First-quarter home sales figures released on Tuesday show that Finance Minister Moshe Kahlon has its work cut for him in trying to stop Israelis from buying residential properties for investment.
The Finance Ministry’s chief economist reported that purchases of homes shot up 24% in the first quarter of 2015 from the same period in 2014, to about 32,000 units. They were up 13% from the final quarter of last year when the market began rebounding from a brief downturn caused by hopes the value-added tax would be canceled on many home sales.
Investors accounted for an outsized 27.5% share of the purchases, or 8,800 homes, compared to 31.5% in fourth-quarter 2010.
“The investor segment of the market is what led the growth in home sale in the first quarter with a rise of 25%,” the treasury said. “Both in unit terms and in their share of the market, investor activity reached a level not seen since the final quarter of 2010.”
First-time home buyers — “young couples” in government parlance, the market segment Kahlon is hoping to help — bought 11,000 homes in the first quarter, a 12% increase from the last three months of 2014 and a slightly slower increase than the overall market.
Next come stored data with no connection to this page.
/-- `bosonCountPost` on a query whose matrix code `q` the decoder accepts: the rescaled count for the
decoded matrix. [folklore] -/
theorem bosonCountPost_of_codeOK (qA : Polynomial ℕ) {z : List Bool}
    (h : CodeOK (boolUnpair (boolUnpair (boolUnpair z).1).1).1) :
    bosonCountPost qA z = encodeNat (bosonRescale (codeDim (boolUnpair (boolUnpair (boolUnpair z).1).1).1)
      (tPrec fun i j : Fin (codeDim (boolUnpair (boolUnpair (boolUnpair z).1).1).1) =>
        intOfCode (codeEntry (boolUnpair (boolUnpair (boolUnpair z).1).1).1 i j))
      (decodeNat (boolUnpair z).2) (bosonCoinLen qA (boolUnpair (boolUnpair (boolUnpair z).1).1).1)) := by
  unfold bosonCountPost
  simp only [perSqParse]
  rw [encodingIntMatrix_decode, if_pos h]
  rfl

/-- The sampler's coin count on an accepted matrix code, through the decoded matrix. [folklore] -/
theorem bosonCoinLen_of_codeOK (qA : Polynomial ℕ) {q : List Bool} (h : CodeOK q) :
    bosonCoinLen qA q = qA.eval (gramInstanceCode (Matrix.of fun i j : Fin (codeDim q) => intOfCode (codeEntry q i j))
      (tPrec fun i j : Fin (codeDim q) => intOfCode (codeEntry q i j))).length := by
  rw [bosonCoinLen, bosonPre_of_codeOK h, boolUnpair_boolPair]

/-- **`bosonPostF qA = bosonCountPost qA` on every string.** [folklore] -/
theorem bosonPostF_eq (qA : Polynomial ℕ) : bosonPostF qA = bosonCountPost qA := by
  funext z
  set q : List Bool := (boolUnpair (boolUnpair (boolUnpair z).1).1).1 with hq_def
  set a : List Bool := (boolUnpair z).2 with ha_def
  have hqz : (qW ∘ wZ) z = q := rfl
  have hval : (validQF ∘ qW ∘ wZ) z = [decide (CodeOK q)] := by
    rw [show (validQF ∘ qW ∘ wZ) z = validQF ((qW ∘ wZ) z) from rfl, hqz, validQF_apply]
  rw [bosonPostF, iteFn_apply hval]
  by_cases hv : CodeOK q
  · rw [if_pos (decide_eq_true hv), bosonCountPost_of_codeOK qA hv, bosonCoinLen_of_codeOK qA hv]
    -- the decoded matrix and the values of the pieces
    set M : Fin (codeDim q) → Fin (codeDim q) → ℤ := fun i j => intOfCode (codeEntry q i j) with hM
    set m : ℕ := qA.eval (gramInstanceCode (Matrix.of M) (tPrec M)).length with hm_def
    have hcq : cqZ z = qcode M := by rw [cqZ, Function.comp_apply, hqz, canonQF_eq_qcode hv]
    have hctx : ctxZ z = ctxOf M := by rw [ctxZ, Function.comp_apply, hcq, mkCtx_qcode]
    have hn : nUZP z = ones (codeDim q) := by rw [nUZP, Function.comp_apply, hctx, onesN_ctxOf]
    have ht : tUZP z = ones (tPrec M) := by rw [tUZP, Function.comp_apply, hctx, tUF_ctxOf]
    have hmz : mUZ qA z = ones m := by
      rw [mUZ, Function.comp_apply, Function.comp_apply, Function.comp_apply, hcq, bPreP_apply, fstF_boolPair,
        polyFn_apply]
    have h4 : pow4tnP z = encodeNat (4 ^ (tPrec M * codeDim q)) := by
      rw [show (4 : ℕ) ^ (tPrec M * codeDim q) = 2 ^ (2 * tPrec M * codeDim q) by
        rw [show (4 : ℕ) = 2 ^ 2 by norm_num, ← pow_mul, mul_assoc], Com.encodeNat_two_pow]
      simp [pow4tnP, hn, ht, onesMulFn, ones]
    have hf : (factF ∘ cqZ) z = encodeNat (codeDim q).factorial := by rw [Function.comp_apply, hcq, factF_apply]
    have ha : (canonF ∘ aZ) z = canonF a := rfl
    have hK : rescaleKF z = encodeNat (decodeNat a * 4 ^ (tPrec M * codeDim q) * (codeDim q).factorial) := by
      rw [rescaleKF, Function.comp_apply, fanoutFn_apply, hf, Function.comp_apply, fanoutFn_apply, ha, h4, prodFn_boolPair,
        prodFn_boolPair, bitsToNat_canonF, bitsToNat_encodeNat, bitsToNat_encodeNat, bitsToNat_encodeNat]
    rw [postCoreP, Function.comp_apply, Function.comp_apply, fanoutFn_apply, hmz, Function.comp_apply,
      fanoutFn_apply, hK, hmz, addFn_boolPair, bitsToNat_encodeNat, bitsToNat_ones, dropFn_boolPair, norm_eq_encodeNat,
      bitsToNat_drop, bosonRescale, nat_ceil_div_two_pow, bitsToNat_encodeNat]
    simp only [ones, List.length_replicate]
    apply congrArg encodeNat
    rw [← Nat.add_sub_assoc Nat.one_le_two_pow, Nat.mul_assoc]
  · rw [if_neg (by simp [hv]), bosonCountPost_of_not_codeOK qA hv]

/-- **`bosonCountPost qA ∈ FP`.** [cite: AaronsonArkhipovToC2013, proof of Thm. 1.1, eq. (4.23) (p. 178)] -/
theorem bosonCountPost_mem_FP (qA : Polynomial ℕ) : bosonCountPost qA ∈ FP := bosonPostF_eq qA ▸ bosonPostF_mem_FP qA

end Post

end BosonFP

/-- **Discharge of `bosonReduction_mem_FP`** (AA13 Lemma 4.4: "`U` can be computed in polynomial time
given `X`", together with the book-keeping of the proof of Thm. 1.1, p. 178): the reduction maps
`bosonPre`, `bosonCountQuery qA cS` and `bosonCountPost qA` are polynomial-time computable on
Mathlib's `TM2` model — by the `FP` bricks `BosonFP.bosonPreF`, `BosonFP.bosonQueryF`, `BosonFP.bosonPostF`, which
agree with them on every string. [cite: AaronsonArkhipovToC2013, Lemma 4.4 (p. 178) and proof of Thm. 1.1 (p. 178)] -/
theorem bosonReduction_mem_FP_holds : bosonReduction_mem_FP :=
  ⟨BosonFP.bosonPre_mem_FP, BosonFP.bosonCountQuery_mem_FP, BosonFP.bosonCountPost_mem_FP⟩

open Literature.Computability.Complexity in
/-- **The corrected S20 from its printed ingredients, book-keeping discharged**: the assembly
`PSharpP_subset_BPPRelClass_NP_of_uniformExactBosonSampling_of_facts'''` of
`ExactBosonSamplingHardness.lean` with `bosonReduction_mem_FP` fed in from `bosonReduction_mem_FP_holds`;
the remaining hypotheses are Stockmeyer's theorem (AA13 Thm. 4.1), `P^{FP^L} ⊆ P^L` and AA13 Thm. 4.3
in randomised-oracle form. [cite: AaronsonArkhipovToC2013, Thm. 1.1, proof (p. 178)] -/
theorem PSharpP_subset_BPPRelClass_NP_of_uniformExactBosonSampling_of_facts''''
    (hStock : stockmeyerApproxCounting) (hcomp : PRel_subset_PRel_of_mem_FPRel)
    (hHard : PSharpP_subset_BPPRel_of_perSqRandOracleSolves) :
    PSharpP_subset_BPPRelClass_NP_of_uniformExactBosonSampling :=
  PSharpP_subset_BPPRelClass_NP_of_uniformExactBosonSampling_of_facts''' hStock hcomp hHard bosonReduction_mem_FP_holds

/-- **Aaronson–Arkhipov, Thm. 1.1 (exact case, uniform samplers), fully discharged**: if some
polynomial-time classical algorithm samples the `BosonSampling` distribution exactly (with a
polynomial coin budget), then `P^{#P} ⊆ BPP^{NP}`. All ingredients are theorems of the tree:
Stockmeyer approximate counting (Thm. 4.1), Valiant's `#P`-hardness of the `0/1` permanent
(`permanent01_isSharpPHardFun_holds`), the randomised permanent search of Thm. 4.3 as a
polynomial-time oracle algorithm (`PerSearch.randSearchAlg_isPolyTime_holds`), the reduction maps of
Lemma 4.4 / eqs. (4.20)–(4.23) in `FP`, and the oracle-machine compositions. [cite: AaronsonArkhipovToC2013, Thm. 1.1, proof (p. 178)] -/
theorem PSharpP_subset_BPPRelClass_NP_of_uniformExactBosonSampling_holds :
    PSharpP_subset_BPPRelClass_NP_of_uniformExactBosonSampling :=
  PSharpP_subset_BPPRelClass_NP_of_uniformExactBosonSampling_of_valiant permanent01_isSharpPHardFun_holds
    PerSearch.randSearchAlg_isPolyTime_holds

end Literature.Computability.QuantumComplexity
The figures come from the three months just before Kahlon took office, but more recent data confirm that the property market remains overheated despite the finance minister’s effort to move quickly to address the housing crisis.
Israelis took out 5.76 billion shekels ($1.5 billion) in mortgages in May, an increase of 29% over May 2014.
Kahlon already has cabinet backing for plans to streamline building approvals and plans to raise the purchase tax on second homes, which real estate experts say will raise the cost of buying an investment property by 3% on average.
Investors have been storming the property market because low interest rates leave them with few options in bank deposits or the bond market. Industry sources have warned that in the weeks before the Kahlon plan is expected to go into effect, there will be a surge of investor buying.
The Be’er Sheva and Netanya regions led the way in home buying, with Be’er Sheva showing a 28.3% increase over the fourth quarter of 2014 and Netanya a 27% rise. Be’er Sheva home sale got a big lift from the Carmei Gat project in nearby Kiryat Gat, where 5,345 units were sold in the quarter, 1,400 of them to investors, the treasury said.
The Tiberias and Haifa regions saw declines of 9.7% and 1.6%, respectively, in the number of home purchases.